Godzilla Minus One crushed everybody at the Japanese Academy Awards
The latest Mission: Impossible won Best Foreign Language Film, which is cool
The excellent Godzilla Minus One wasn’t Japan’s submission to the Best International Film category at the Academy Awards this year (that honor belongs to Wim Wenders’ Perfect Days, which was jointly produced in Japan and Wenders’ home country of Germany), but maybe that’s a good thing: If it had been, it might’ve obliterated the competition like a stomp from Godzilla’s mighty foot or a blast from his atomic breath.
That’s what happened at the recent Japan Academy Film Prize ceremony, effectively Japan’s equivalent of our American Academy Awards, with director Takashi Yamazaki’s monster movie winning eight of its 12 nominations—both the most wins and the most nominations of any other film this year. It won Best Film, Best Screenplay, Best Supporting Actress (for Sakura Ando), Best Cinematography, Best Lightning Direction, Best Art Direction, Best Sound Recording, and Best Film Editing. (There’s probably something smart to say about this, given Godzilla’s thematic origin and the predicted dominance of an American movie about the atomic bomb at this year’s Oscars, but we should all wait to see how things go for Oppenheimer tonight before deciding what that smart thing is.)

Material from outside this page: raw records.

/-
Copyright: harness cell b2b-lgcu-borel (gen 27).  Honest framing: the VALUE here is a THEOREM
(a structural law constraining every hypothetical witness of the crux `SubgroupIdentityDesigns`) —
NOT summit progress; the crux item (stmt-MatrixMultiplication-14079) stays open and untouched.
-/
import Mathlib
import Summits.MatrixMultiplication.MatrixMultiplication.Theorems.SubgroupIdentityDesigns.Negative.FreeModuleLaw
import Summits.MatrixMultiplication.MatrixMultiplication.Theorems.SubgroupIdentityDesigns.Negative.LevelOneInvariantDim
import Summits.MatrixMultiplication.MatrixMultiplication.Theorems.SubgroupIdentityDesigns.Negative.ScalarBlockLevel
import Summits.MatrixMultiplication.MatrixMultiplication.Theorems.SubgroupIdentityDesigns.Negative.ScalarNeumannLaw
import Summits.MatrixMultiplication.MatrixMultiplication.Theorems.SubgroupIdentityDesigns.Negative.PackingBridge

/-!
# The kernel orbit law: `|K| · dim (F_k)^K ≤ Σ_{κ ∈ K} #Fix_k(κ)` and the pair-level kernel law

Route `LevelGradedCohnUmans`, crux `SubgroupIdentityDesigns`, negative side; every level `k`,
every `m`, every prime `p`.  Report: `run/shared/lean/b2b/levelgraded-cu/ORACLE-g27.md` §G27-10
(successor item S-36).

`ScalarBlockLevel.card_mul_finrank_invRight_le` bounds the right-`K`-invariants of the level-`k`
space `F_k ≤ ℂ[GL_m(𝔽_p)]` by the number of `K`-orbits on the modes `{M : rk M ≤ k}` and then
EVALUATES the orbit count for a semiregular `K` (in practice: scalar `K`).  This file exports the
general BURNSIDE FORM, with no hypothesis on `K`:

* `card_mul_finrank_le_sum_fixed` : `|K| · dim (F_k)^K ≤ Σ_{κ ∈ K} #{M : rk M ≤ k, κ M = M}`.

Combined with the (already hypothesis-light) right form of the scalar Neumann law
`ScalarNeumannLaw.law_right_mul` — which needs only `K ≤ H₃` and `[K, H₂] = 1`, not `K` scalar —
this gives the **PAIR-LEVEL KERNEL LAW**

* `kernel_law_right` : for every level-`k` witness `(H₁, H₂, H₃)` of the crux in `GL_m(𝔽_p)` and
  every subgroup `K ≤ H₃` commuting elementwise with `H₂`,
  `|H₁| |H₃| + |K| · |H₁| (|H₂| − 1) ≤ Σ_{κ ∈ K} #Fix_k(κ)`,
  where `#Fix_k(κ) = #{M : rk M ≤ k, κ M = M}` (at level one `#Fix_1(κ) = 1 + b (p^{dim ker(κ−1)} − 1)`,
  `b = #ℙ(𝔽_p^m)`): a law usable with the class data of the PAIR `(H₂, H₃)` (the centraliser
  `C_{H₃}(H₂)` and its eigenvalue-1 multiplicities), for NON-scalar kernels — unipotent or toral;

* `kernel_levelOne_right` : the level-one form for a kernel `K ≤ H₃ ∩ C(H₂)` acting fixed-point-freely
  on `𝔽_p^m ∖ 0`: `x z + s x (y − 1) + s (b − 1) ≤ (p − 1) b²`, `s = |K|` — the scalar Neumann law
  `ScalarNeumannLaw.levelOne_right` verbatim with "scalar" weakened to "fixed-point-free and
  commuting with `H₂`" (e.g. a Singer-type cyclic subgroup of `H₃` centralised by `H₂`).

Sorry-free; standard axioms; no new definitions.
-/

set_option linter.dupNamespace false

noncomputable section

open scoped BigOperators Classical Matrix LinearAlgebra.Projectivization
open Module (finrank)

namespace Summit.MatrixMultiplication.MatrixMultiplication.Theorems.SubgroupIdentityDesigns.Negative
namespace KernelOrbitLaw

open Literature.Barriers.MatrixMultiplication (SubgroupTPP)
open Summit.MatrixMultiplication.MatrixMultiplication.Theorems.LieRankDesigns.Negative (GLm Mat)
open Summit.MatrixMultiplication.MatrixMultiplication.Theorems.LevelOneGL2Designs.Negative
  (levelMap levelSubmodule levelSubmodule_bi_inv)
open FreeModuleLaw (invRight mem_invRight invRight_le)
open LevelOneInvariantDim (avgR avgR_apply mem_of_avgR_mem)
open ScalarBlockLevel (avgR_levelMap)
open PackingBridge (exists_test)

variable {p m : ℕ} [hp : Fact p.Prime] {k : ℕ}

/-! ## The Burnside form of the mode-orbit bound -/

/-- **KERNEL ORBIT LAW.**  For every level `k` and EVERY subgroup `K ≤ GL_m(𝔽_p)`:
`|K| · dim (F_k)^K ≤ Σ_{κ ∈ K} #{M : rk M ≤ k, κ M = M}`  (`= |K| · #(K-orbits on the modes)` by
Burnside's lemma; `dim (F_k)^K ≤ #orbits` because the right `K`-average of a mode character is the
orbit sum, which depends only on the orbit). -/
theorem card_mul_finrank_le_sum_fixed (K : Subgroup (GLm p m)) :
    Nat.card K * finrank ℂ (invRight K (levelSubmodule p m k)) ≤
      ∑ κ : K, Fintype.card
        {M : {M : Mat p m // M.rank ≤ k} // ((κ : GLm p m) : Mat p m) * M.1 = M.1} := by
  -- the left action of `GL_m(𝔽_p)` (hence of `K`) on the modes
  letI inst : MulAction (GLm p m) {M : Mat p m // M.rank ≤ k} :=
    { smul := fun g M => ⟨(g : Mat p m) * M.1, (Matrix.rank_mul_le_right _ _).trans M.2⟩
      one_smul := fun M => Subtype.ext (by
        show ((1 : GLm p m) : Mat p m) * M.1 = M.1
        simp)
      mul_smul := fun g h M => Subtype.ext (by
        show ((g * h : GLm p m) : Mat p m) * M.1 = (g : Mat p m) * ((h : Mat p m) * M.1)
        simp [Matrix.mul_assoc]) }
  have hsmul : ∀ (κ : K) (M : {M : Mat p m // M.rank ≤ k}),
      ((κ • M : {M : Mat p m // M.rank ≤ k}) : Mat p m) = ((κ : GLm p m) : Mat p m) * M.1 :=
    fun _ _ => rfl
  -- the averaged mode characters and their orbit invariance
  let Φ : {M : Mat p m // M.rank ≤ k} → (GLm p m → ℂ) := fun M g =>
    ∑ κ : K, ZMod.stdAddChar (Matrix.trace (((κ : GLm p m) : Mat p m) * M.1 * (g : Mat p m)))
  have hΦ : ∀ (M : {M : Mat p m // M.rank ≤ k}) (g : GLm p m), Φ M g =
      ∑ κ : K, ZMod.stdAddChar (Matrix.trace
        (((κ • M : {M : Mat p m // M.rank ≤ k}) : Mat p m) * (g : Mat p m))) := fun M g => rfl
  have hΦsmul : ∀ (κ₀ : K) (M : {M : Mat p m // M.rank ≤ k}), Φ (κ₀ • M) = Φ M := by
    intro κ₀ M
    funext g
    rw [hΦ, hΦ]
    exact Fintype.sum_equiv (Equiv.mulRight κ₀) _ _ fun κ => by
      simp only [Equiv.coe_mulRight, mul_smul]
  let R := MulAction.orbitRel K {M : Mat p m // M.rank ≤ k}
  have hΦout : ∀ M : {M : Mat p m // M.rank ≤ k},
      Φ M = Φ (Quotient.out (Quotient.mk R M)) := by
    intro M
    obtain ⟨κ, hκ⟩ := MulAction.mem_orbit_iff.1 (MulAction.orbitRel_apply.1 (Quotient.exact
      (Quotient.out_eq (Quotient.mk R M))))
    rw [← hκ, hΦsmul]
  -- `(F_k)^K ≤ span {Φ ω.out}`
  have hle : invRight K (levelSubmodule p m k) ≤
      Submodule.span ℂ (Set.range fun ω : Quotient R => Φ ω.out) := by
    intro f hf
    have hfJ : f ∈ levelSubmodule p m k := invRight_le K _ hf
    obtain ⟨c, rfl⟩ := (LinearMap.mem_range).1 hfJ
    refine mem_of_avgR_mem hf ?_
    have havg : avgR K (levelMap p m k c) = ∑ M : {M : Mat p m // M.rank ≤ k}, c M • Φ M := by
      rw [avgR_levelMap]
      funext g
      simp only [Finset.sum_apply, Pi.smul_apply, smul_eq_mul, Φ]
    rw [havg]
    refine Submodule.sum_mem _ fun M _ => Submodule.smul_mem _ _ ?_
    rw [hΦout M]
    exact Submodule.subset_span ⟨_, rfl⟩
  have hdim : finrank ℂ (invRight K (levelSubmodule p m k)) ≤ Fintype.card (Quotient R) :=
    (Submodule.finrank_mono hle).trans (finrank_range_le_card _)
  -- Burnside
  have hB := MulAction.sum_card_fixedBy_eq_card_orbits_mul_card_group K {M : Mat p m // M.rank ≤ k}
  have hfix : ∀ κ : K, Fintype.card (MulAction.fixedBy {M : Mat p m // M.rank ≤ k} κ) =
      Fintype.card {M : {M : Mat p m // M.rank ≤ k} // ((κ : GLm p m) : Mat p m) * M.1 = M.1} := by
    intro κ
    refine Fintype.card_congr (Equiv.subtypeEquivRight fun M => ?_)
    rw [MulAction.mem_fixedBy, Subtype.ext_iff, hsmul]
  rw [Finset.sum_congr rfl fun κ _ => hfix κ] at hB
  rw [hB, Nat.card_eq_fintype_card, Nat.mul_comm (Fintype.card (Quotient R))]
  exact Nat.mul_le_mul_left _ hdim

/-- Sanity link with the semiregular evaluation: the identity fixes every mode, so the `κ = 1`
term of the Burnside sum is `N_k = #{M : rk M ≤ k}`. -/
theorem card_fixed_one :
    Fintype.card {M : {M : Mat p m // M.rank ≤ k} //
        (((1 : GLm p m)) : Mat p m) * M.1 = M.1} = Fintype.card {M : Mat p m // M.rank ≤ k} :=
  Fintype.card_congr (Equiv.subtypeUnivEquiv fun M => by simp)

/-! ## The pair-level kernel law -/

section Law

open ScalarNeumannLaw (law_right_mul)

/-- **THE PAIR-LEVEL KERNEL LAW (right form, level `k`).**  For every level-`k` witness
`(H₁, H₂, H₃)` of `SubgroupIdentityDesigns` in `GL_m(𝔽_p)` and every subgroup `K ≤ H₃` commuting
elementwise with `H₂` (e.g. `K ≤ C_{H₃}(H₂)`):
`|H₁| |H₃| + |K| · |H₁| (|H₂| − 1) ≤ Σ_{κ ∈ K} #{M : rk M ≤ k, κ M = M}`.
No hypothesis on `K` beyond the commutation: unipotent and toral kernels are allowed. -/
theorem kernel_law_right {H₁ H₂ H₃ : Subgroup (GLm p m)} (htpp : SubgroupTPP H₁ H₂ H₃)
    (hdes : ∃ c : Mat p m → ℂ, (∀ M, k < M.rank → c M = 0) ∧
      (∑ M, c M * ZMod.stdAddChar (Matrix.trace (M * ((1 : GLm p m) : Mat p m)))) = 1 ∧
      ∀ a ∈ H₁, ∀ b ∈ H₂, ∀ g ∈ H₃, a * b * g ≠ 1 →
        (∑ M, c M * ZMod.stdAddChar (Matrix.trace (M * ((a * b * g : GLm p m) : Mat p m)))) = 0)
    {K : Subgroup (GLm p m)} (hK : K ≤ H₃) (hcomm : ∀ κ ∈ K, ∀ b ∈ H₂, κ * b = b * κ) :
    Nat.card H₁ * Nat.card H₃ + Nat.card K * (Nat.card H₁ * (Nat.card H₂ - 1)) ≤
      ∑ κ : K, Fintype.card
        {M : {M : Mat p m // M.rank ≤ k} // ((κ : GLm p m) : Mat p m) * M.1 = M.1} := by
  obtain ⟨f, hf, h1, h0⟩ := exists_test hdes
  have h := law_right_mul (levelSubmodule p m k) levelSubmodule_bi_inv htpp hf h1 h0 hK hcomm
  exact h.trans (card_mul_finrank_le_sum_fixed K)

/-- **LEVEL ONE, fixed-point-free kernel.**  For a level-one witness (`m ≥ 1`) and a subgroup
`K ≤ H₃` of order `s` commuting elementwise with `H₂` and acting fixed-point-freely on `𝔽_p^m ∖ 0`:
`x z + s x (y − 1) + s (b − 1) ≤ (p − 1) b²`, `b = #ℙ(𝔽_p^m)` — the scalar Neumann law with
"scalar" weakened to "fixed-point-free and centralised by `H₂`". -/
theorem kernel_levelOne_right (hm : 1 ≤ m) {H₁ H₂ H₃ : Subgroup (GLm p m)}
    (htpp : SubgroupTPP H₁ H₂ H₃)
    (hdes : ∃ c : Mat p m → ℂ, (∀ M, 1 < M.rank → c M = 0) ∧
      (∑ M, c M * ZMod.stdAddChar (Matrix.trace (M * ((1 : GLm p m) : Mat p m)))) = 1 ∧
      ∀ a ∈ H₁, ∀ b ∈ H₂, ∀ g ∈ H₃, a * b * g ≠ 1 →
        (∑ M, c M * ZMod.stdAddChar (Matrix.trace (M * ((a * b * g : GLm p m) : Mat p m)))) = 0)
    {K : Subgroup (GLm p m)} (hK : K ≤ H₃) (hcomm : ∀ κ ∈ K, ∀ b ∈ H₂, κ * b = b * κ)
    (hfpf : ∀ κ : K, ∀ v : Fin m → ZMod p, v ≠ 0 → κ • v = v → κ = 1) :
    Nat.card H₁ * Nat.card H₃ + Nat.card K * (Nat.card H₁ * (Nat.card H₂ - 1)) +
        Nat.card K * (Nat.card (ℙ (ZMod p) (Fin m → ZMod p)) - 1) ≤
      (p - 1) * Nat.card (ℙ (ZMod p) (Fin m → ZMod p)) ^ 2 := by
  obtain ⟨f, hf, h1, h0⟩ := exists_test hdes
  have h := law_right_mul (levelSubmodule p m 1) levelSubmodule_bi_inv htpp hf h1 h0 hK hcomm
  have hdim := LevelOneInvariantDim.card_mul_finrank_le_of_semiregular hm K hfpf
  exact le_trans (Nat.add_le_add_right h _) hdim

/-- **LEVEL `k`, semiregular kernel.**  Same with `K ≤ H₃ ∩ C(H₂)` no non-identity element of which
fixes a non-zero matrix of rank `≤ k`: `x z + s x (y − 1) + 1 ≤ N_k + s`. -/
theorem kernel_levelK_right {H₁ H₂ H₃ : Subgroup (GLm p m)} (htpp : SubgroupTPP H₁ H₂ H₃)
    (hdes : ∃ c : Mat p m → ℂ, (∀ M, k < M.rank → c M = 0) ∧
      (∑ M, c M * ZMod.stdAddChar (Matrix.trace (M * ((1 : GLm p m) : Mat p m)))) = 1 ∧
      ∀ a ∈ H₁, ∀ b ∈ H₂, ∀ g ∈ H₃, a * b * g ≠ 1 →
        (∑ M, c M * ZMod.stdAddChar (Matrix.trace (M * ((a * b * g : GLm p m) : Mat p m)))) = 0)
    {K : Subgroup (GLm p m)} (hK : K ≤ H₃) (hcomm : ∀ κ ∈ K, ∀ b ∈ H₂, κ * b = b * κ)
    (hsemi : ∀ κ : K, ∀ M : Mat p m, M.rank ≤ k → M ≠ 0 →
      ((κ : GLm p m) : Mat p m) * M = M → κ = 1) :
    Nat.card H₁ * Nat.card H₃ + Nat.card K * (Nat.card H₁ * (Nat.card H₂ - 1)) + 1 ≤
      Fintype.card {M : Mat p m // M.rank ≤ k} + Nat.card K := by
  obtain ⟨f, hf, h1, h0⟩ := exists_test hdes
  have h := law_right_mul (levelSubmodule p m k) levelSubmodule_bi_inv htpp hf h1 h0 hK hcomm
  have hdim := ScalarBlockLevel.card_mul_finrank_invRight_le (k := k) K hsemi
  omega

end Law

end KernelOrbitLaw
end Summit.MatrixMultiplication.MatrixMultiplication.Theorems.SubgroupIdentityDesigns.Negative

end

Elsewhere at Japan’s Academy Film Prize ceremony, Wenders’ film won both Best Director and Best Actor (for Koji Yakusho) and Hayao Miyazaki’s The Boy And The Heron won Best Animated Film. Awesomely, Mission: Impossible—Dead Reckoning won best Foreign Language Film ahead of Killers Of The Flower Moon, Barbie, French-Belgian drama Driving Madeleine, and 2022’s Tár (which just got an international release last year). If you’re curious, Oppenheimer hasn’t been released in Japan yet. That’s happening at the end of this month, after the American awards season has ended, which seems like a purposeful decision.